De radios y camelias

Se trata de hacer propio un rinconcito de todo este espacio gigante, en el que no somos nadie pero en donde todos existimos. Se trata de hacer un hueco a esa palabra... más arriba, más abajo, a un lado o del revés. Se trata de abrir los ojos, alzar la mano, tener una voz y ser consciente de que todo, todos, aportamos, importamos.

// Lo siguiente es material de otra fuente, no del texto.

import Summits.PneNP.PneNP.Theorems.PhaseTwinsMacroscopicTwinsAboveConnectorConfig
import Summits.PneNP.PneNP.Theorems.PhaseTwinsPolyDepthTwinsAboveConnectorFibres

/-!
# Route PhaseTwins, crux `MacroscopicTwinsAbove` (stmt-PneNP-2720), line `literal-gadgets-cfi-apparatus`:
# the port-pattern decomposition of `Z_{𝔊(E,b)}(Y)` (support for `stub_connector`, part 2)

Sly's Lemma 2.2, second display, for the literal-gadget wiring: grouping the independent sets of
`lgGraph E loc W b` with phase vector `Y` by the family `P = (σ_{V,g})_g` of PORT PATTERNS of the copies,

  `Z_{𝔊(E,b)}(Y) = Σ_P (Π_g Z_G(λ; Y_g, σ_V = P_g)) · lgWt(P)`   (`hardcoreZOn_lgGraph_phase_eq_sum`),

where the weight `lgWt E loc W b λ P` of a pattern family is the indicator that no pair edge is doubly occupied
(`PairOK`) times the total weight of the admissible configurations of the complex part (`CxOK`: occupied ends have
vacant ports, no inner–end edge doubly occupied). The weight is nonnegative (`lgWt_nonneg`) and its complex part
FACTORISES over the `m·K` complexes into the local factors `cxWeight` of the sibling definitions file
(`sum_cxOK_eq_prod`), each complex reading the six port vacancies `x(i,a) ∈ {0,1}` of its pattern.
Elementary finite combinatorics (pattern of the tree's `hardcoreZOn_gadgetSubst_phaseVec_eq_sum`). [folklore]
-/

noncomputable section

open scoped Classical BigOperators

namespace Summit.PneNP.PneNP.Cruxes.MacroscopicTwinsAbove.LiteralGadgetsCfiApparatus

open Finset
open Literature.Computability.Complexity (hardcoreZOn hardcoreZOn_def slyPhase portPattern mem_portPattern_fst
  mem_portPattern_snd)
open Literature.ModelTheory.FiniteModelTheory.CFIMatching (bit)
open Summit.PneNP.PneNP.Cruxes.PolyDepthTwinsAbove.ParityWiredPorts (CxVert cxRel cxGraph cxGraph_adj cxWeight
  sum_eq_sum_fib card_eq_sum_card_fib)

-- `Summit.PneNP.PneNP.…` (summit = sub-problem name) trips the duplicate-namespace linter on every declaration.
set_option linter.dupNamespace false

variable {nv m v P κ₁ D K : ℕ}

/-! ## The weight of a family of port patterns -/

/-- No pair edge is doubly occupied: for every variable `x` and pair slot `j`, the ports `V⁺(slot j)` of `g_{x,0}` and
`g_{x,1}` are not both occupied, and likewise for `V⁻(slot j)`. -/
def PairOK (W : LWiring v P κ₁ D K) (Pt : Fin nv × ZMod 2 → Finset (Fin P) × Finset (Fin P)) : Prop :=
  ∀ (x : Fin nv) (j : Fin κ₁),
    ¬ (W.slot (Sum.inl j) ∈ (Pt (x, 0)).1 ∧ W.slot (Sum.inl j) ∈ (Pt (x, 1)).1) ∧
      ¬ (W.slot (Sum.inl j) ∈ (Pt (x, 0)).2 ∧ W.slot (Sum.inl j) ∈ (Pt (x, 1)).2)

/-- Admissibility of a configuration `J` of the complex part relative to the port patterns: every occupied end
`(e, j, i, a)` has its port (end slot `(loc (e,i), j)` of `g_{E e i, a}`) vacant, and no inner–end edge of the complex
of charge `b e` is doubly occupied. -/
def CxOK (E : Fin m → Fin 3 → Fin nv) (loc : Fin m × Fin 3 → Fin D) (W : LWiring v P κ₁ D K) (b : Fin m → ZMod 2)
    (Pt : Fin nv × ZMod 2 → Finset (Fin P) × Finset (Fin P)) (J : Finset (CxPart m K)) : Prop :=
  (∀ (e : Fin m) (j : Fin K) (i : Fin 3) (a : ZMod 2),
      (Sum.inl (e, j, i, a) : CxPart m K) ∈ J → W.slot (Sum.inr (loc (e, i), j)) ∉ (Pt (E e i, a)).1) ∧
    ∀ (e : Fin m) (j : Fin K) (S' : Fin 2 → ZMod 2) (i : Fin 3),
      (Sum.inr (e, j, S') : CxPart m K) ∈ J → (Sum.inl (e, j, i, bit (b e) S' i) : CxPart m K) ∉ J

/-- **The weight of a family of port patterns**: the pair indicator times the total weight of the admissible
configurations of the complex part. -/
def lgWt (E : Fin m → Fin 3 → Fin nv) (loc : Fin m × Fin 3 → Fin D) (W : LWiring v P κ₁ D K) (b : Fin m → ZMod 2)
    (lam : ℝ) (Pt : Fin nv × ZMod 2 → Finset (Fin P) × Finset (Fin P)) : ℝ :=
  (if PairOK W Pt then 1 else 0) * ∑ J : Finset (CxPart m K), if CxOK E loc W b Pt J then lam ^ J.card else 0

/-- The weights are nonnegative for `λ ≥ 0`. -/
theorem lgWt_nonneg (E : Fin m → Fin 3 → Fin nv) (loc : Fin m × Fin 3 → Fin D) (W : LWiring v P κ₁ D K)
    (b : Fin m → ZMod 2) {lam : ℝ} (hlam : 0 ≤ lam) (Pt : Fin nv × ZMod 2 → Finset (Fin P) × Finset (Fin P)) :
    0 ≤ lgWt E loc W b lam Pt := by
  unfold lgWt
  refine mul_nonneg (by split_ifs <;> norm_num) (Finset.sum_nonneg fun J _ => ?_)
  split_ifs
  · exact pow_nonneg hlam _
  · exact le_rfl

/-! ## The decomposition -/

/-- Independence and phase of the configuration built from `(S, J)`, through the port patterns of the fibres. -/
theorem cond_cfgEquiv_symm_iff (E : Fin m → Fin 3 → Fin nv) (loc : Fin m × Fin 3 → Fin D) (W : LWiring v P κ₁ D K)
    (b : Fin m → ZMod 2) (Y : Fin nv × ZMod 2 → Bool) (S : Fin nv × ZMod 2 → Finset (Fin v))
    (J : Finset (CxPart m K)) :
    ((lgGraph E loc W b).IsIndepSet (↑((cfgEquiv nv m v K).symm (S, J)) : Set (LGVert nv m v K)) ∧
        lgPhase W ((cfgEquiv nv m v K).symm (S, J)) = Y) ↔
      (∀ g, W.G.IsIndepSet (↑(S g) : Set (Fin v)) ∧ slyPhase W.Wp W.Wm (S g) = Y g) ∧
        PairOK W (fun g => portPattern W.Vp W.Vm (S g)) ∧
        CxOK E loc W b (fun g => portPattern W.Vp W.Vm (S g)) J := by
  rw [isIndepSet_lgGraph_iff, lgPhase_cfgEquiv_symm, funext_iff]
  simp only [lgFib_cfgEquiv_symm, inl_mem_cfgEquiv_symm, inr_mem_cfgEquiv_symm, PairOK, CxOK,
    mem_portPattern_fst, mem_portPattern_snd]
  constructor
  · rintro ⟨⟨h1, h2, h3, h4⟩, h5⟩
    exact ⟨fun g => ⟨h1 g, h5 g⟩, h2, h3, h4⟩
  · rintro ⟨h1, h2, h3, h4⟩
    exact ⟨⟨fun g => (h1 g).1, h2, h3, h4⟩, fun g => (h1 g).2⟩

/-- **`Z_{𝔊(E,b)}(λ; 𝒴 = Y)` decomposed along the port patterns of the copies.** -/
theorem hardcoreZOn_lgGraph_phase_eq_sum (E : Fin m → Fin 3 → Fin nv) (loc : Fin m × Fin 3 → Fin D)
    (W : LWiring v P κ₁ D K) (b : Fin m → ZMod 2) (lam : ℝ) (Y : Fin nv × ZMod 2 → Bool) :
    hardcoreZOn (lgGraph E loc W b) lam (fun I => lgPhase W I = Y) =
      ∑ Pt : Fin nv × ZMod 2 → Finset (Fin P) × Finset (Fin P),
        (∏ g, hardcoreZOn W.G lam (fun S => slyPhase W.Wp W.Wm S = Y g ∧ portPattern W.Vp W.Vm S = Pt g)) *
          lgWt E loc W b lam Pt := by
  rw [hardcoreZOn_def, sum_cfgEquiv]
  simp only [hardcoreZOn_def]
  simp_rw [Fintype.prod_sum, Finset.sum_mul]
  symm
  rw [Finset.sum_comm]
  refine Finset.sum_congr rfl fun S _ => ?_
  rw [Finset.sum_eq_single (fun g => portPattern W.Vp W.Vm (S g))]
  · -- the main term: the family of port patterns of `S` itself
    by_cases hA : ∀ g, W.G.IsIndepSet (↑(S g) : Set (Fin v)) ∧ slyPhase W.Wp W.Wm (S g) = Y g
    · calc (∏ g, _) * lgWt E loc W b lam (fun g => portPattern W.Vp W.Vm (S g))
          = (∏ g : Fin nv × ZMod 2, lam ^ (S g).card) * lgWt E loc W b lam (fun g => portPattern W.Vp W.Vm (S g)) := by
            congr 1
            exact Finset.prod_congr rfl fun g _ => if_pos ⟨(hA g).1, (hA g).2, rfl⟩
        _ = _ := ?_
      rw [prod_pow_eq_pow_sum]
      unfold lgWt
      by_cases hP : PairOK W (fun g => portPattern W.Vp W.Vm (S g))
      · rw [if_pos hP, one_mul, Finset.mul_sum]
        refine Finset.sum_congr rfl fun J _ => ?_
        by_cases hC : CxOK E loc W b (fun g => portPattern W.Vp W.Vm (S g)) J
        · rw [if_pos hC, ← pow_add, ← card_cfgEquiv_symm]
          exact (if_pos ((cond_cfgEquiv_symm_iff E loc W b Y S J).2 ⟨hA, hP, hC⟩)).symm
        · rw [if_neg hC, mul_zero]
          exact (if_neg fun h => hC ((cond_cfgEquiv_symm_iff E loc W b Y S J).1 h).2.2).symm
      · rw [if_neg hP, zero_mul, mul_zero]
        symm
        exact Finset.sum_eq_zero fun J _ => if_neg fun h => hP ((cond_cfgEquiv_symm_iff E loc W b Y S J).1 h).2.1
    · -- some copy fails: both sides vanish
      obtain ⟨g, hg⟩ := not_forall.1 hA
      trans (0 : ℝ)
      · apply mul_eq_zero_of_left
        exact Finset.prod_eq_zero (Finset.mem_univ g) (if_neg fun h => hg ⟨h.1, h.2.1⟩)
      · symm
        exact Finset.sum_eq_zero fun J _ => if_neg fun h => hA ((cond_cfgEquiv_symm_iff E loc W b Y S J).1 h).1
  · -- other families do not occur
    intro Pt _ hPt
    obtain ⟨g, hg⟩ : ∃ g, Pt g ≠ portPattern W.Vp W.Vm (S g) :=
      not_forall.1 fun h => hPt (funext fun g => (not_not.1 (not_not.2 (h g))))
    apply mul_eq_zero_of_left
    exact Finset.prod_eq_zero (Finset.mem_univ g) (if_neg fun h => hg h.2.2.symm)
  · exact fun h => (h (Finset.mem_univ _)).elim

/-! ## Factorisation of the complex part over the complexes -/

/-- The complex part of the vertex type as (complex index) × (abstract complex vertex). -/
def cxSplit (m K : ℕ) : CxPart m K ≃ (Fin m × Fin K) × CxVert where
  toFun z := match z with
    | .inl (e, j, i, a) => ((e, j), Sum.inl (i, a))
    | .inr (e, j, S') => ((e, j), Sum.inr S')
  invFun w := match w with
    | ((e, j), Sum.inl (i, a)) => Sum.inl (e, j, i, a)
    | ((e, j), Sum.inr S') => Sum.inr (e, j, S')
  left_inv z := by rcases z with ⟨e, j, i, a⟩ | ⟨e, j, S'⟩ <;> rfl
  right_inv w := by rcases w with ⟨⟨e, j⟩, ⟨i, a⟩ | S'⟩ <;> rfl

/-- Independence in the abstract complex: no inner–end edge doubly occupied. -/
theorem isIndepSet_cxGraph_iff (c : ZMod 2) (s : Finset CxVert) :
    (cxGraph c).IsIndepSet (↑s : Set CxVert) ↔
      ∀ (S' : Fin 2 → ZMod 2) (i : Fin 3), (Sum.inr S' : CxVert) ∈ s → (Sum.inl (i, bit c S' i) : CxVert) ∉ s := by
  unfold cxGraph
  rw [isIndepSet_fromRel_iff]
  constructor
  · intro h S' i hS hE
    exact h _ hS _ hE (by simp) rfl
  · intro h a ha a' ha' _ hr
    rcases a with ⟨i, x⟩ | S' <;> rcases a' with ⟨i', x'⟩ | S'' <;> simp only [cxRel] at hr
    subst hr
    exact h S' i' ha ha'

/-- **The complex part factorises over the complexes.** With the `{0,1}`-valued port vacancies
`x_{e,j}(i,a) = [slot (loc (e,i), j) ∉ (P_{(E e i, a)})⁺]`, the total weight of the admissible configurations of the
complex part is `Π_{(e,j)} F_{b e}(λ; x_{e,j})` (`cxWeight` of the sibling definitions file). -/
theorem sum_cxOK_eq_prod (E : Fin m → Fin 3 → Fin nv) (loc : Fin m × Fin 3 → Fin D) (W : LWiring v P κ₁ D K)
    (b : Fin m → ZMod 2) (lam : ℝ) (Pt : Fin nv × ZMod 2 → Finset (Fin P) × Finset (Fin P)) :
    ∑ J : Finset (CxPart m K), (if CxOK E loc W b Pt J then lam ^ J.card else 0) =
      ∏ c : Fin m × Fin K, cxWeight (b c.1) lam
        (fun q => if W.slot (Sum.inr (loc (c.1, q.1), c.2)) ∉ (Pt (E c.1 q.1, q.2)).1 then 1 else 0) := by
  -- pass to configurations of `(Fin m × Fin K) × CxVert`, then to families of fibres
  have step1 : ∑ J : Finset (CxPart m K), (if CxOK E loc W b Pt J then lam ^ J.card else 0) =
      ∑ t : Finset ((Fin m × Fin K) × CxVert),
        (if CxOK E loc W b Pt (t.map (cxSplit m K).symm.toEmbedding) then lam ^ t.card else 0) := by
    refine Fintype.sum_equiv (Equiv.finsetCongr (cxSplit m K)) _ _ fun J => ?_
    have hmap : (Equiv.finsetCongr (cxSplit m K) J).map (cxSplit m K).symm.toEmbedding = J := by
      rw [Equiv.finsetCongr_apply, Finset.map_map]
      have : (cxSplit m K).toEmbedding.trans (cxSplit m K).symm.toEmbedding = Function.Embedding.refl _ := by
        ext z; simp
      rw [this, Finset.map_refl]
    rw [hmap, Equiv.finsetCongr_apply, Finset.card_map]
  rw [step1]
  -- the local weight of one complex and the weight of a family of complex configurations
  let φ : (Fin m × Fin K) → Finset CxVert → ℝ := fun c s =>
    if ((∀ p : Fin 3 × ZMod 2, (Sum.inl p : CxVert) ∈ s → W.slot (Sum.inr (loc (c.1, p.1), c.2)) ∉ (Pt (E c.1 p.1, p.2)).1) ∧
        ∀ (S' : Fin 2 → ZMod 2) (i : Fin 3), (Sum.inr S' : CxVert) ∈ s → (Sum.inl (i, bit (b c.1) S' i) : CxVert) ∉ s)
      then lam ^ s.card else 0
  let Φ : (Fin m × Fin K → Finset CxVert) → ℝ := fun F => ∏ c, φ c (F c)
  -- membership in the transported configuration
  have hmem : ∀ (t : Finset ((Fin m × Fin K) × CxVert)) (z : CxPart m K),
      z ∈ t.map (cxSplit m K).symm.toEmbedding ↔ (cxSplit m K z) ∈ t := fun t z => by
    rw [Finset.mem_map_equiv, Equiv.symm_symm]
  -- the summand as a function of the fibres
  have step2 : ∀ t : Finset ((Fin m × Fin K) × CxVert),
      (if CxOK E loc W b Pt (t.map (cxSplit m K).symm.toEmbedding) then lam ^ t.card else 0) =
        Φ (fun c => univ.filter fun l => (c, l) ∈ t) := by
    intro t
    have hiff : CxOK E loc W b Pt (t.map (cxSplit m K).symm.toEmbedding) ↔
        ∀ c : Fin m × Fin K, (∀ p : Fin 3 × ZMod 2, (Sum.inl p : CxVert) ∈ (univ.filter fun l => (c, l) ∈ t) →
              W.slot (Sum.inr (loc (c.1, p.1), c.2)) ∉ (Pt (E c.1 p.1, p.2)).1) ∧
            ∀ (S' : Fin 2 → ZMod 2) (i : Fin 3), (Sum.inr S' : CxVert) ∈ (univ.filter fun l => (c, l) ∈ t) →
              (Sum.inl (i, bit (b c.1) S' i) : CxVert) ∉ (univ.filter fun l => (c, l) ∈ t) := by
      simp only [CxOK, hmem, mem_filter, mem_univ, true_and]
      constructor
      · rintro ⟨h1, h2⟩ ⟨e, j⟩
        exact ⟨fun p hp => h1 e j p.1 p.2 hp, fun S' i hS => h2 e j S' i hS⟩
      · intro h
        exact ⟨fun e j i a hp => (h (e, j)).1 (i, a) hp, fun e j S' i hS => (h (e, j)).2 S' i hS⟩
    by_cases hC : CxOK E loc W b Pt (t.map (cxSplit m K).symm.toEmbedding)
    · rw [if_pos hC, card_eq_sum_card_fib t, ← prod_pow_eq_pow_sum]
      exact Finset.prod_congr rfl fun c _ => (if_pos ((hiff.1 hC) c)).symm
    · rw [if_neg hC]
      obtain ⟨c, hc⟩ := not_forall.1 fun h => hC (hiff.2 h)
      exact (Finset.prod_eq_zero (Finset.mem_univ c) (if_neg hc)).symm
  simp_rw [step2]
  symm
  -- one complex: the local factor is the sum of the local weights
  have hloc : ∀ c : Fin m × Fin K,
      cxWeight (b c.1) lam (fun q => if W.slot (Sum.inr (loc (c.1, q.1), c.2)) ∉ (Pt (E c.1 q.1, q.2)).1 then 1 else 0) =
        ∑ s : Finset CxVert, φ c s := by
    intro c
    unfold cxWeight
    refine Finset.sum_congr rfl fun s _ => ?_
    by_cases hI : (cxGraph (b c.1)).IsIndepSet (↑s : Set CxVert)
    · rw [if_pos hI]
      have hI' := (isIndepSet_cxGraph_iff (b c.1) s).1 hI
      by_cases hv : ∀ p : Fin 3 × ZMod 2, (Sum.inl p : CxVert) ∈ s →
          W.slot (Sum.inr (loc (c.1, p.1), c.2)) ∉ (Pt (E c.1 p.1, p.2)).1
      · have h1 : ∀ p ∈ (Finset.univ : Finset (Fin 3 × ZMod 2)),
            (if (Sum.inl p : CxVert) ∈ s then
                (fun q : Fin 3 × ZMod 2 =>
                  if W.slot (Sum.inr (loc (c.1, q.1), c.2)) ∉ (Pt (E c.1 q.1, q.2)).1 then (1 : ℝ) else 0) p
              else 1) = 1 := fun p _ => by
          by_cases hp : (Sum.inl p : CxVert) ∈ s
          · rw [if_pos hp]
            exact if_pos (hv p hp)
          · rw [if_neg hp]
        rw [Finset.prod_eq_one h1, mul_one]
        exact (if_pos ⟨hv, hI'⟩).symm
      · obtain ⟨p, hp⟩ := not_forall.1 hv
        have hp' : (Sum.inl p : CxVert) ∈ s ∧ ¬ (W.slot (Sum.inr (loc (c.1, p.1), c.2)) ∉ (Pt (E c.1 p.1, p.2)).1) := by
          by_contra h'
          exact hp fun hmem => by_contra fun hvac => h' ⟨hmem, hvac⟩
        have h0 : (∏ q : Fin 3 × ZMod 2, (if (Sum.inl q : CxVert) ∈ s then
            (fun q : Fin 3 × ZMod 2 =>
              if W.slot (Sum.inr (loc (c.1, q.1), c.2)) ∉ (Pt (E c.1 q.1, q.2)).1 then (1 : ℝ) else 0) q
            else 1)) = 0 := by
          refine Finset.prod_eq_zero (Finset.mem_univ p) ?_
          rw [if_pos hp'.1]
          exact if_neg hp'.2
        rw [h0, mul_zero]
        exact (if_neg fun h => hv h.1).symm
    · rw [if_neg hI]
      exact (if_neg fun h => hI ((isIndepSet_cxGraph_iff (b c.1) s).2 h.2)).symm
  simp_rw [hloc]
  rw [Fintype.prod_sum]
  exact (sum_eq_sum_fib Φ).symm

end Summit.PneNP.PneNP.Cruxes.MacroscopicTwinsAbove.LiteralGadgetsCfiApparatus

martes, 26 de junio de 2007

De necedades y realidades

Al otro lado del teléfono ser fuerte parece más fácil. Mientras él habla, tú preparas el ordenador, subes la regleta del teléfono, activas el micrófono y haces click para empezar a grabar. Un folio con un montón de preguntas bien estructuradas. Escuchas, en silencio, y las realidades se empiezan a confundir. Él, encadenado, habla con la atroz fatiga de la desesperación. Yo, sentada, suelto el bolígrafo y mis preguntas dejan de tener sentido. Él, en la quimera del creer. Yo, en lo mezquino de tener. Él, con su sinceridad, dilapidó mis intenciones. Yo, con mi osadía, abrí una ventana sin esperanza en las tinieblas que le rodean. Él llora. Yo, lloro. La cabina se hace absurda. Y más absurda es la necedad de saber que yo me iré. Me iré a dormir. Y, mientras, él se quedará esperando.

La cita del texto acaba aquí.